顾疏桐翻开第一页,瞳孔微微收缩——里面贴着银行流水截图,三笔标注为“设备采购”的转账,收款方都是同一家空壳公司。
“这公司我查过。”王浩掏出手机,调出工商信息,“注册地址是个废品站,法人是个七十岁的退休工人,根本不知道自己挂了名。”他敲了敲顾疏桐面前的咖啡杯,“更绝的是,这三笔钱最后都进了李明他妈的账户。”
裴砚舟摘下帽子,发梢翘得像炸毛的猫:“这够不够送他进去?”
“够是够。”王浩把文件夹收回去,“但得有银行的原始凭证。我昨天联系了当年的审计员,她说关键证据在李明手里——说是‘不小心’烧了。
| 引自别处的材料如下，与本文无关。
import Literature.Analysis.Calculus.RadiiPolynomialTwoRadii
import HarnessLib

/-!
# Radii-polynomial closing certificates: exact predicates, kernel-decidable checks, soundness
# (certificate kind `cap-nk/1`, forms `contraction`, `quadratic`, `polynomial`)

Topic `Literature/Computation/Certificates`.  A Newton–Kantorovich / radii-polynomial validation of a
zero of `F : X → Y` (`X` real Banach, `Y` real normed, `A : Y →L X` an injective approximate inverse of
`DF(x̄)`) ends with a SCALAR CLOSING: a handful of exact-rational inequalities between the bounds
`Y, Z` (or `Y₀, Z₀, Z₁, Z₂`, or `Y₀` and the coefficients of `Z(r) = Σ Z_k r^k`) and two radii
`r_min ≤ r_max`.  The engine `cap.nk` (Engine D, schema `cap-nk/1`, `radii.py` 0.1.1) writes exactly
these inequalities as the `required` lines of its `transcript`, decided in exact rational arithmetic and
re-derived by two code-disjoint verifiers; the analytic theorems they instantiate are PROVED in
`Literature/Analysis/Calculus/RadiiPolynomial.lean` and `RadiiPolynomialTwoRadii.lean`.  This file is
the typed bridge — for each form:

* a certificate record over `ℚ` (the numbers a `cap-nk/1` document carries in `inputs[*].exact` and
  `result.r_min / r_max`);
* `check : Bool`, the conjunction of the transcript lines, decidable by the kernel (`decide`) and
  unfolded by `check_eq_true_iff` to plain inequalities (so a client row closes by `decide` or by
  `rw [check_eq_true_iff]; norm_num`);
* `check_mono`, the ENDPOINT RULE of `radii.py` ("the UPPER endpoint is used for `Y, Z…` — valid and
  tightest, since every radii polynomial is non-decreasing in the bounds"): a passing certificate still
  passes when any bound is replaced by a smaller one, radii unchanged;
* `sound`, the soundness statement: `check = true` AND the analytic hypotheses the certificate's
  `hypotheses` block lists for the client's `F, x̄, A` (differentiability on the closed ball of radius
  `r*`, and the bounds being bounds) imply a zero of `F` within `r_min` of `x̄`, unique within `r_max`
  (resp. `r*`), with every `F'(z)` on that ball invertible and `‖F'(z)⁻¹‖ ≤ ‖A‖/(1 − Z)`, and
  convergence of the Newton-like iterates `x ↦ x − A F(x)` from `x̄`.

## Sources (read on the page; the analytic content is in the two imported files, whose docstrings quote them)

* Form `contraction`: K. Constantineau, C. García-Azpeitia, J.-P. Lessard, Qual. Theory Dyn. Syst. **20**
  (2021), arXiv:2107.05118, **Thm. 3.1** (p. 8): "`‖AF(ū)‖ ≤ Y`, `sup_{z ∈ B̄_{r*}(ū)} ‖I − A DF(z)‖ ≤ Z`,
  `p(r) = (Z − 1) r + Y`; if `p(r₀) < 0` for some `r₀ ∈ (0, r*]` then there is a unique `ũ ∈ B_{r₀}(ū)`
  with `F(ũ) = 0`" — Lean `Literature.Analysis.Calculus.existsUnique_zero_of_newtonLike_twoRadii(_of_le)`.
  `radii.py` lines: `Z_lt_1: Z < 1`, `radii_at_rmax: (Z−1)·r* + Y < 0`, `radii_at_rmin: Y + Z·r_min ≤ r_min`
  with `r_min = Y/(1 − Z)`, `rmin_le_rstar: r_min ≤ r*`.
* Form `quadratic`: J.-P. Lessard, J. D. Mireles James, SIAM J. Math. Anal. **49** (2017) **Thm. 1.5**
  (pp. 4–5), bounds (3)–(6) `‖AF(x̄)‖ ≤ Y₀`, `‖I − AA†‖ ≤ Z₀`, `‖A[DF(x̄) − A†]‖ ≤ Z₁`,
  `‖A[DF(b) − DF(x̄)]‖ ≤ Z₂ r ∀ b ∈ B̄_r(x̄)`, radii polynomial (7) `p(r) = Z₂ r² − (1 − Z₁ − Z₀) r + Y₀`;
  "if there exists `r₀ > 0` such that `p(r₀) < 0`, then there exists a unique `x̃ ∈ B_{r₀}(x̄)` with
  `F(x̃) = 0`" (= Calleja–García-Azpeitia–Lessard–Mireles James 2021 Thm. 8) — Lean
  `existsUnique_zero_of_radiiPolynomial_twoRadii`.  `radii.py` lines: `Z01_lt_1`, `disc_pos`,
  `p_rmin_neg: p(r_min) < 0`, `p_rmax_neg: p(r_max) < 0`, `rmin_le_rmax`, `rmax_le_rstar`.
* Form `polynomial` (general degree, `Z(r) = Σ_k Z_k r^k ≥ sup_{B̄_r(x̄)} ‖I − A DF‖` for `0 ≤ r ≤ r*`,
  `p(r) = Y₀ + (Z(r) − 1) r`): S. Day, J.-P. Lessard, K. Mischaikow, SIAM J. Numer. Anal. **45** (2007)
  §2 [DayLessardMischaikow2007] (cited through `radii.py` THEOREMS and the tree's `RadiiPolynomial.lean`
  docstring; the printed pages are not held — acquisition want W3-2 of `lit/FRESHNESS-CERTNUM.md` §3.9);
  mathematically it is the contraction form applied at `r* = r₀` with `Z := Z(r₀)`, which is how it is
  proved here.  `radii.py` lines: `Z0_lt_1`, `p_rmin_neg`, `p_rmax_neg`, `rmin_le_rmax`, `rmax_le_rstar`.
* Non-degeneracy riders: I. K. Argyros, *Convergence and Applications of Newton-type Iterations* (2008)
  Thm. 1.1.12 eq. (1.1.10) `‖T⁻¹‖ ≤ ‖P‖/(1 − ‖I − PT‖)` (Lean `fderiv_invertible_of_newtonLike`), and the
  Neumann bound `‖(A DF(z))⁻¹‖ ≤ 1/(1 − Z)` = `radii.py`'s `inverse_factor` (Calleja et al. 2021 Cor. 9;
  Lean `isInvertible_comp_of_norm_id_sub_lt` + `norm_symm_le_of_norm_id_sub_le`).

## What a passing certificate does NOT certify (stated once; every `sound` theorem takes these as hypotheses)
(D) that the client's `F` is Fréchet differentiable on `B̄(x̄, r*)` with the derivative `F'` used;
(J)/(Y)/(Z) that the exact rationals `Y, Z, …` of the certificate ARE upper bounds of the stated norms for
the client's `F, x̄, A, A†` — that is the bound-producing layer (interval arithmetic with directed
rounding, the engine's and the client's obligation, replayed by a second code path); the injectivity of
`A` in infinite dimension; the identification of `F` with the object of the client's theorem; anything
behind a discretisation.  The `check` lines here are a SUBSET of `radii.py`'s required lines (a cap-nk/1
PASS implies `check = true` with the same numbers: `ContractionCert.check_of_strictLine`,
`QuadraticCert`/`PolynomialCert` take `r_min, r_max` verbatim), chosen as exactly the hypotheses of the
Lean theorems; `disc_pos` and `Z01_lt_1` are consequences of `p(r_min) < 0` (`quadraticPoly_sum_lt_one`).
Not typed here: form `kantorovich` (classical Newton–Kantorovich, `h = Kη ≤ ½`; its theorem is the
discharged named fact `Literature.Analysis.Calculus.NewtonKantorovich` — a certificate bridge needs the
uniqueness statement relative to `B̄(x₀, R) ⊆ D`, which the tree's `NewtonKantorovichUniqueness` does not
give when `R < ρ₊`), and form `plum` (Plum's `δ ≤ α/K − ∫g`; `PlumExistenceEnclosure.lean`).

## Search
`lean search 'ContractionCert|QuadraticCert|PolynomialCert|radiiPoly|NKCert'`: no certificate-side
declaration for radii polynomials in the tree (client rows such as
`Literature/Analysis/FluidPDE/OkamotoSakajoWunsch2008/Certificate*.lean` close the inequality
`Y + Z·r < r` ad hoc by `norm_num` against `existsUnique_zero_of_newtonLike`); patterns followed:
`Literature.Analysis.ODE.HOEStepCert` (`check : Bool`, `sound`), `Certificates/LinearProgramming.lean`.
-/

open Metric Set Filter Function
open scoped Topology

namespace Literature.Computation.Certificates

namespace RadiiPolynomialCertificate

open Literature.Analysis.Calculus

/-! ## The radii polynomials as functions over an ordered field, and the endpoint rule -/

section Polynomials

variable {K : Type*} [Field K]

/-- The contraction-form radii polynomial `p(r) = (Z − 1) r + Y` of
[ConstantineauGarciaAzpeitiaLessard2021] Thm. 3.1 (`radii.py` form `contraction`).
[cite: ConstantineauGarciaAzpeitiaLessard2021, Thm. 3.1 (arXiv p. 8)] -/
def contractionPoly (Y Z r : K) : K := (Z - 1) * r + Y

/-- The quadratic radii polynomial `p(r) = Z₂ r² − (1 − Z₁ − Z₀) r + Y₀`, eq. (7) of
[LessardMirelesJames2017] Thm. 1.5 (`radii.py` form `quadratic`).
[cite: LessardMirelesJames2017, Thm. 1.5 eq. (7) (p. 5)] -/
def quadraticPoly (Y₀ Z₀ Z₁ Z₂ r : K) : K := Z₂ * r ^ 2 - (1 - Z₁ - Z₀) * r + Y₀

/-- Horner evaluation `Z(r) = Z_0 + r (Z_1 + r (Z_2 + …))` of the bound polynomial `Z(r) = Σ_k Z_k r^k`
from its coefficient list `[Z_0, Z_1, …]` (`radii.py` `p_eval`). [folklore] -/
def evalCoeffs : List K → K → K
  | [], _ => 0
  | a :: l, r => a + r * evalCoeffs l r

/-- The general-degree radii polynomial `p(r) = Y₀ + (Z(r) − 1) r` with `Z(r) = Σ_k Z_k r^k`
(`radii.py` form `polynomial`; [DayLessardMischaikow2007] §2 radii polynomials of general degree, as
cited by `radii.py` THEOREMS — printed pages not held).
[cite: DayLessardMischaikow2007, §2 (general-degree radii polynomial; as cited by cap.nk radii.py THEOREMS)] -/
def degPoly (Y₀ : K) (Zs : List K) (r : K) : K := Y₀ + (evalCoeffs Zs r - 1) * r

/-- `evalCoeffs` on the empty list. [folklore] -/
@[simp] private theorem evalCoeffs_nil (r : K) : evalCoeffs ([] : List K) r = 0 := rfl

/-- `evalCoeffs` on a cons. [folklore] -/
@[simp] private theorem evalCoeffs_cons (a : K) (l : List K) (r : K) :
    evalCoeffs (a :: l) r = a + r * evalCoeffs l r := rfl

end Polynomials

section EndpointRule

variable {K : Type*} [Field K] [LinearOrder K] [IsStrictOrderedRing K]

/-- **Endpoint rule, contraction form**: `p(r) = (Z − 1) r + Y` is non-decreasing in `Y` and in `Z`
for `r ≥ 0` (so replacing true values by certified UPPER bounds is sound and tightest).
(The ENDPOINT RULE of cap.nk `radii.py`.)
[cite: ConstantineauGarciaAzpeitiaLessard2021, Thm. 3.1 (p(r) = (Z − 1) r + Y is non-decreasing in Y and Z)] -/
theorem contractionPoly_mono {Y Y' Z Z' r : K} (hr : 0 ≤ r) (hY : Y ≤ Y') (hZ : Z ≤ Z') :
    contractionPoly Y Z r ≤ contractionPoly Y' Z' r := by
  unfold contractionPoly
  have : (Z - 1) * r ≤ (Z' - 1) * r := mul_le_mul_of_nonneg_right (by linarith) hr
  linarith

/-- **Endpoint rule, quadratic form**: `p(r) = Z₂ r² − (1 − Z₁ − Z₀) r + Y₀` is non-decreasing in each
of `Y₀, Z₀, Z₁, Z₂` for `r ≥ 0` (the ENDPOINT RULE of cap.nk `radii.py`).
[cite: LessardMirelesJames2017, Thm. 1.5 eq. (7) (p is non-decreasing in Y₀, Z₀, Z₁, Z₂)] -/
theorem quadraticPoly_mono {Y₀ Y₀' Z₀ Z₀' Z₁ Z₁' Z₂ Z₂' r : K} (hr : 0 ≤ r) (hY : Y₀ ≤ Y₀')
    (h₀ : Z₀ ≤ Z₀') (h₁ : Z₁ ≤ Z₁') (h₂ : Z₂ ≤ Z₂') :
    quadraticPoly Y₀ Z₀ Z₁ Z₂ r ≤ quadraticPoly Y₀' Z₀' Z₁' Z₂' r := by
  unfold quadraticPoly
  have hsq : Z₂ * r ^ 2 ≤ Z₂' * r ^ 2 := mul_le_mul_of_nonneg_right h₂ (sq_nonneg r)
  have hlin : (Z₁ + Z₀ - 1) * r ≤ (Z₁' + Z₀' - 1) * r := mul_le_mul_of_nonneg_right (by linarith) hr
  nlinarith

/-- **Endpoint rule for `Z(r)`**: Horner evaluation at `r ≥ 0` is non-decreasing in every coefficient.
[folklore] -/
private theorem evalCoeffs_mono {r : K} (hr : 0 ≤ r) {Zs Zs' : List K}
    (h : List.Forall₂ (· ≤ ·) Zs Zs') : evalCoeffs Zs r ≤ evalCoeffs Zs' r := by
  induction h with
  | nil => exact le_rfl
  | cons hab _ ih =>
    simp only [evalCoeffs_cons]
    exact add_le_add hab (mul_le_mul_of_nonneg_left ih hr)

/-- **Endpoint rule, general-degree form**: `p(r) = Y₀ + (Z(r) − 1) r` is non-decreasing in `Y₀` and in
every coefficient `Z_k` for `r ≥ 0` (the ENDPOINT RULE of cap.nk `radii.py`).
[cite: DayLessardMischaikow2007, §2 (p(r) = Y₀ + (Z(r) − 1) r is non-decreasing in Y₀ and the Z_k; as cited by cap.nk radii.py)] -/
theorem degPoly_mono {Y₀ Y₀' r : K} {Zs Zs' : List K} (hr : 0 ≤ r) (hY : Y₀ ≤ Y₀')
    (hZ : List.Forall₂ (· ≤ ·) Zs Zs') : degPoly Y₀ Zs r ≤ degPoly Y₀' Zs' r := by
  unfold degPoly
  have : (evalCoeffs Zs r - 1) * r ≤ (evalCoeffs Zs' r - 1) * r :=
    mul_le_mul_of_nonneg_right (by linarith [evalCoeffs_mono hr hZ]) hr
  linarith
”
顾疏桐的手指在桌下勾住裴砚舟的小指。
他掌心有薄茧,蹭得她发痒。
她抬头时,眼里像淬了把刀:“所以我们需要让他自己把证据交出来。”
裴砚舟突然笑出声,指节抵着下巴:“顾老师这是要钓鱼?”
“钓什么鱼?”王浩摸出根烟,又想起禁烟标识,捏扁了塞回口袋,“你们该不会想——”
“我们想请李总参加个局。”顾疏桐抽出张请柬,是《红妆》的开机宴邀请函,“他不是总说要当年度重点项目的总制片吗?我们给他个机会,让他在所有投资人面前,讲讲自己的‘设备采购经’。”
裴砚舟掏出手机快速打字,屏幕光照亮他上扬的嘴角:“老周,查李明这周三的行程;何敏,把开机宴的嘉宾名单再加十个财经媒体;还有——”他抬头看向顾疏桐,眼里闪着狼一样的光,“顾老师,麻烦把你那套红裙子找出来。我们需要个够亮的诱饵。”
窗外的雪越下越大,糊得玻璃一片白。
顾疏桐的手机在此时震动,她拿起来的手突然顿住——又是那条熟悉的号码,短信内容刺得她眼睛疼:“你们以为找到了我的弱点,其实我早已布下天罗地网。”
裴砚舟凑过来看,指尖轻轻覆盖住她发颤的手背。
他的体温透过皮肤渗进来,像团烧不熄的火:“天罗地网?”他勾唇笑,“那我们就当只撞网的蜂——蛰得他满脸包。”
王浩收拾公文包的动作顿住,抬头时正看见顾疏桐把手机关机,扔进了裴砚舟的西装内袋。
她伸手理了理裴砚舟翘起的发梢,声音轻得像雪:“今晚回家,我们得把所有备用方案再理一遍。”
裴砚舟握住她的手,戒指相碰发出清响:“好。”他望着窗外越积越厚的雪,忽然想起昨晚电脑屏幕上的搜索结果——1983年纺织厂的档案里,确实有个叫“林芸”的女工,和“陈志强”的情书往来。
而此刻,在城市另一头的写字楼里,李明盯着手机上的未读消息,指节捏得发白。
他身后的落地窗映出他扭曲的脸,背景音里,德牧的低吠从对讲机里传出来,一声比一声急。